A third into the movie, I couldn't take the emptiness so I pause the film and just sit there. I look over at Chinsun who knocked out. I smile at her small form. Chinsun is my top priority, but I don't feel comfortable without Y/N down here.

I stand up and walk up to my room. I will see if she is in her lamp. I open my door as my eyes dart straight to my dresser. Nothing. I enter the room and check everywhere. I look in my closet, under my bed, in the bathroom, and in Chinsun's room. No sign of her lamp. 

"Y/N, where are you?" I call out checking the first floor. I check the laundry room, bathroom, living room, and kitchen. Nowhere. I walk back to the living room and look out the window. Y/N, did you leave me?

I sit on the chair by the window. Tears falling down. Why am I crying? I didn't do anything wrong? She left me so why do I feel so guilty? Just then a thunderstorm rolls in, making people enter their homes. 

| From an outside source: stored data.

import Literature.IUT.LogVolume.Theorem110
import Literature.IUT.LogVolume.Corollary22PartIILemmas
import HarnessLib

/-!
# [IUTchIV] Theorem 1.10 ⟹ its application in Corollary 2.2 (ii): the junction between the tree's
# `Thm110Numerics` (Cor. 3.12 as the hypothesis `Cor312`) and the `λ`-line interface `Cor22.Thm110Legendre`

Mochizuki, *Inter-universal Teichmüller theory IV*, RIMS manuscript (Apr. 2020; = PRIMS **57** (2021)),
Thm. 1.10 pp. 22–23 (first display: "`(1/6)·log(q) ≤ (1 + 20·d_mod/l)·(log(𝔡^{F_tpd}) + log(𝔣^{F_tpd})) +
20·(e*_mod·l + η_prm)`"), applied in the proof of Cor. 2.2 (ii) p. 46 l. 1 ("In light of (P7), we may apply
Theorem 1.10 … `≤ … + 20·(d*_mod·l + η_prm)`", with `e*_mod ≤ d*_mod`, p. 22).

The tree has BOTH ends of this sentence:
* `Thm110Numerics.theorem110` (`Theorem110.lean`, abc-iut-S3 gen 0): for ANY numerics `X` of the statement of
  Thm. 1.10 — with proof data `X.ProofData` (Steps (ii)–(vii) inputs: the classical Prop. 1.3/1.8 fields and the
  log-volume field `hull_le`), `IsEtaPrm X.etaPrm`, `X.l ≠ 5`, and the HYPOTHESIS `X.Cor312` ([IUTchIII]
  Cor. 3.12 for these data) — the display `X.Display`; its Dupuy–Hilado-model form is
  `Summit.ABC.IUTFork.DHData.theorem110_of_DH` (abc-iut-S2);
* `Cor22.Thm110Legendre` (`Corollary22Legendre.lean`, abc-iut-S-d2): the display AS CONSUMED by Cor. 2.2 (ii)
  for the point `x_E = λ` and the prime `l` (`Cor22.Display P l η`), the named input under which
  `Cor22.partII_of_thm110Legendre` (`Corollary22PartII.lean`) PROVES Cor. 2.2 (ii).

This file PROVES the junction (classical, definitional bookkeeping): if the numerics `X` are those of the
point — `X.l = l`, `X.dmod = d_mod(λ)`, `X.etaPrm = η`, `X.logDiffTpd = log-diff(λ)`, `X.logCondTpd =
log(𝔣^{F_tpd}) = logCondAvoid P {2,l}`, `X.logq = log(q^{∤2l}(λ))` — then `X.Display → Cor22.Display P l η`
(`display_of_matches`, using `e*_mod ≤ d*_mod`), hence `Cor22.Display P l η` from proof data + `Cor312`
(`display_of_proofData`), and the SCHEMA-LEVEL reduction (`thm110Legendre_of_matchingNumerics`):

  `Cor22.Thm110Legendre` follows from: "for every admissible `(λ, l)` [the antecedents of `Thm110Legendre`:
  `AdmitsCore`, (P2), (P5), (P6), `l ≥ 5` prime] there are numerics `X` matching the point with `X.l ≠ 5`,
  proof data for `X`, and `X.Cor312`" — i.e. from (P7) [existence of the Θ-data, whose numerics are `X`;
  `l ≠ 5` by [IUTchI] Def. 3.1 (c), p. 22], Steps (ii)–(vii) of the proof of Thm. 1.10 [`ProofData`: the
  campaign's D9′ obligations O1–O6], and [IUTchIII] Cor. 3.12 [`Cor312`, THE disputed hypothesis].

(Revision note, dedup repair: the sibling `Corollary22Thm110Reduction.lean` (abc-iut-S-d2) landed in the same
gate batch with the names `display_of_numerics` / `thm110Legendre_of_numerics` for its equality-hypothesis
forms; this file's `Matches`-based forms are renamed `display_of_matches` / `thm110Legendre_of_matchingNumerics`
so that the two modules are co-importable.)

So the S-chain reads, kernel-checked: `Cor312` (per Θ-data) + `ProofData` ⟹ `Thm110Legendre` ⟹ (with the
classical `FullGaloisImage`, proved) Cor. 2.2 (ii) ⟹ Cor. 2.2 ⟹ Cor. 2.3 ⟹ abc (modulo [GenEll] Thm. 2.1).
TAKES NO SIDE on [IUTchIII] Cor. 3.12: it is the hypothesis `Cor312` throughout; nothing is asserted about any
elliptic curve. Deliberately NOT here: any construction of `X`/`ProofData` from real Θ-data (campaign M / D9′).
-/

noncomputable section

namespace Literature.IUT.LogVolume

namespace Cor22

open Literature.NumberTheory.DiophantineGeometry.GenEll

/-- **The numerics of Thm. 1.10 MATCH the point `(λ, l, η_prm)`**: `X.l = l`, `X.dmod = d_mod = [ℚ(j(λ)):ℚ]`,
`X.etaPrm = η_prm`, `X.logDiffTpd = log-diff_X(x_E) = log(𝔡^{F_tpd})` (p. 43), `X.logCondTpd = log(𝔣^{F_tpd})`
and `X.logq = log(q) = log(q^{∤{2,l}}(λ))` ((P5), p. 46) — the identifications (P7) makes when it takes "`F`",
"`X_F`", "`l`", "`𝕍^bad_mod`" to be those of the point (p. 46). (`e_mod`, `F`, `K`-level fields of `X` are
unconstrained: the consumed display only sees them through `e*_mod ≤ d*_mod`.)
[claim: Mochizuki2012, status: disputed] -/
structure Matches (X : Thm110Numerics) (P : NFPoint) (l : ℕ) (η : ℝ) : Prop where
  /-- the prime `l` of the Θ-data is the chosen `l` -/
  l_eq : X.l = l
  /-- `d_mod = [F_mod : ℚ]`, `F_mod = ℚ(j(λ))` -/
  dmod_eq : X.dmod = dmod P
  /-- `η_prm` -/
  etaPrm_eq : X.etaPrm = η
  /-- `log(𝔡^{F_tpd}) = log-diff_X(x_E)` (p. 43) -/
  logDiffTpd_eq : X.logDiffTpd = P.logDiff
  /-- `log(𝔣^{F_tpd})` = the reduced bad divisor of `λ` away from `2l` -/
  logCondTpd_eq : X.logCondTpd = logCondAvoid P {2, l}
  /-- `log(q) = log(q^{∤{2,l}}(λ))` -/
  logq_eq : X.logq = logQAvoid P {2, l}

/-- **`X.Display ⟹ Cor22.Display`** for matching numerics: the printed display of Thm. 1.10 (with `e*_mod`)
implies its applied form on p. 46 l. 1 (with `d*_mod`), since "`e*_mod ≤ d*_mod`" (p. 22).
[claim: Mochizuki2012, status: disputed] -/
theorem display_of_matches {X : Thm110Numerics} {P : NFPoint} {l : ℕ} {η : ℝ} (hM : Matches X P l η)
    (hdisp : X.Display) : Display P l η := by
  unfold Display
  unfold Thm110Numerics.Display at hdisp
  rw [hM.l_eq, hM.dmod_eq, hM.etaPrm_eq, hM.logDiffTpd_eq, hM.logCondTpd_eq, hM.logq_eq] at hdisp
  -- `e*_mod ≤ d*_mod`
  have he : (X.estar : ℝ) ≤ 2 ^ 12 * 3 ^ 3 * 5 * (dmod P : ℝ) := by
    have h1 : X.estar ≤ 2 ^ 12 * 3 ^ 3 * 5 * X.dmod := by
      unfold Thm110Numerics.estar
      exact Nat.mul_le_mul_left _ X.emod_le_dmod
    rw [hM.dmod_eq] at h1
    exact_mod_cast h1
  have hl0 : (0 : ℝ) ≤ l := Nat.cast_nonneg _
  nlinarith [mul_le_mul_of_nonneg_right he hl0]

/-- **Thm. 1.10 ⟹ the display consumed by Cor. 2.2 (ii)**: for numerics matching `(λ, l, η_prm)` with proof
data (Steps (ii)–(vii)), `η_prm` as in Prop. 1.6, `l ≠ 5`, and the HYPOTHESIS `Cor312`, the display
`Cor22.Display P l η_prm` holds (via `Thm110Numerics.theorem110`). [claim: Mochizuki2012, status: disputed] -/
theorem display_of_proofData {X : Thm110Numerics} {P : NFPoint} {l : ℕ} {η : ℝ} (hM : Matches X P l η)
    (PD : X.ProofData) (hη : IsEtaPrm η) (hne : X.l ≠ 5) (hcor : X.Cor312) : Display P l η := by
  have hη' : IsEtaPrm X.etaPrm := by rw [hM.etaPrm_eq]; exact hη
  exact display_of_matches hM (X.theorem110 PD hη' hne hcor).2.2.1

/-- **The schema-level junction.** `Cor22.Thm110Legendre` — the input of the tree's proof of Cor. 2.2 (ii) —
follows from: for every `η_prm` (Prop. 1.6), every `λ ∈ U_X` presented minimally and every prime `l ≥ 5` with
"admits an `F`-core", (P2), (P5), (P6), there exist numerics `X` of Thm. 1.10 matching `(λ, l, η_prm)` with
`X.l ≠ 5` ([IUTchI] Def. 3.1 (c), p. 22), proof data for `X` (Steps (ii)–(vii)), and `X.Cor312` ([IUTchIII]
Cor. 3.12 for these Θ-data) — which is (P7) + the proof of Thm. 1.10 + Cor. 3.12, separated into its three
named parts. [claim: Mochizuki2012, status: disputed] -/
theorem thm110Legendre_of_matchingNumerics
    (H : ∀ η : ℝ, IsEtaPrm η → ∀ P : NFPoint, P ∈ UP → ∀ l : ℕ, l.Prime → 5 ≤ l →
      AdmitsCore P → CondP2 P l → CondP5 P l → CondP6 P l →
        ∃ X : Thm110Numerics, Matches X P l η ∧ X.l ≠ 5 ∧ Nonempty X.ProofData ∧ X.Cor312) :
    Thm110Legendre := by
  intro η hη P hP l hl h5 hcore h2 h5' h6
  obtain ⟨X, hM, hne, ⟨PD⟩, hcor⟩ := H η hη P hP l hl h5 hcore h2 h5' h6
  exact display_of_proofData hM PD hη hne hcor

end Cor22

end Literature.IUT.LogVolume

end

"Great, even the world wants to make fun of my sorrows." I pick up Chinsun slowly and make my way upstairs. I place her in her crib and just sit on the rocking chair. I have my reasons on why I don't like that monkey, why can't she see that? I get up and decide to wash away the crashing emotions in me. 

I start the water and get undress. Once the water is a warm temperature I enter the tub. I stand there, letting the water run over my body. There is a window in the bathroom. Right above the shower. I am tall enough for my head to see out of it while standing. The glass is misty from the warm water becoming hot now. I watch the water-fall from the sky. Seeing the building from across the street made me realize how much I hate the city and suburbs. I wash my hair as I think about one day leaving this town. 

I want to live in the countryside. A place with peace and quiet. Somewhere secluded, yet prosperous. I rinse my hair and imagine a future there. 

Chinsun, me, and...and...

I let out a sigh. What am I thinking? Just like now, Y/N will leave. I should just forget about her and move on. What harm will that do? I can probably find someone normal and like me. I can find someone to love me and age with me. Yet my something in my gut twists at the thought of her long forgotten presence.

Will I be able to forget her?

Do I even want to?

Should I?

I turn off the water and see the thunderstorm darken everything in town. The sky only filled with strikes of lightning. I get out of the shower and wrap the towel around my waist. 

"I messed up bad, didn't I?" I look at myself in the mirror. My outside representing how I feel. Sad. Depressed. 

The floor gets soaked by my wet figure. I slowly begin to change into my pajamas. It is around 6 but the dark skies tell me its time to rest. Maybe Y/N will show up tomorrow. We have a week before the resort. Hopefully, things can sort itself out. I would hate for things to get worse. I walk out of the bathroom and place my dirty clothes in the laundry basket. I dry my hair and hang my towel on the towel rack in the bathroom.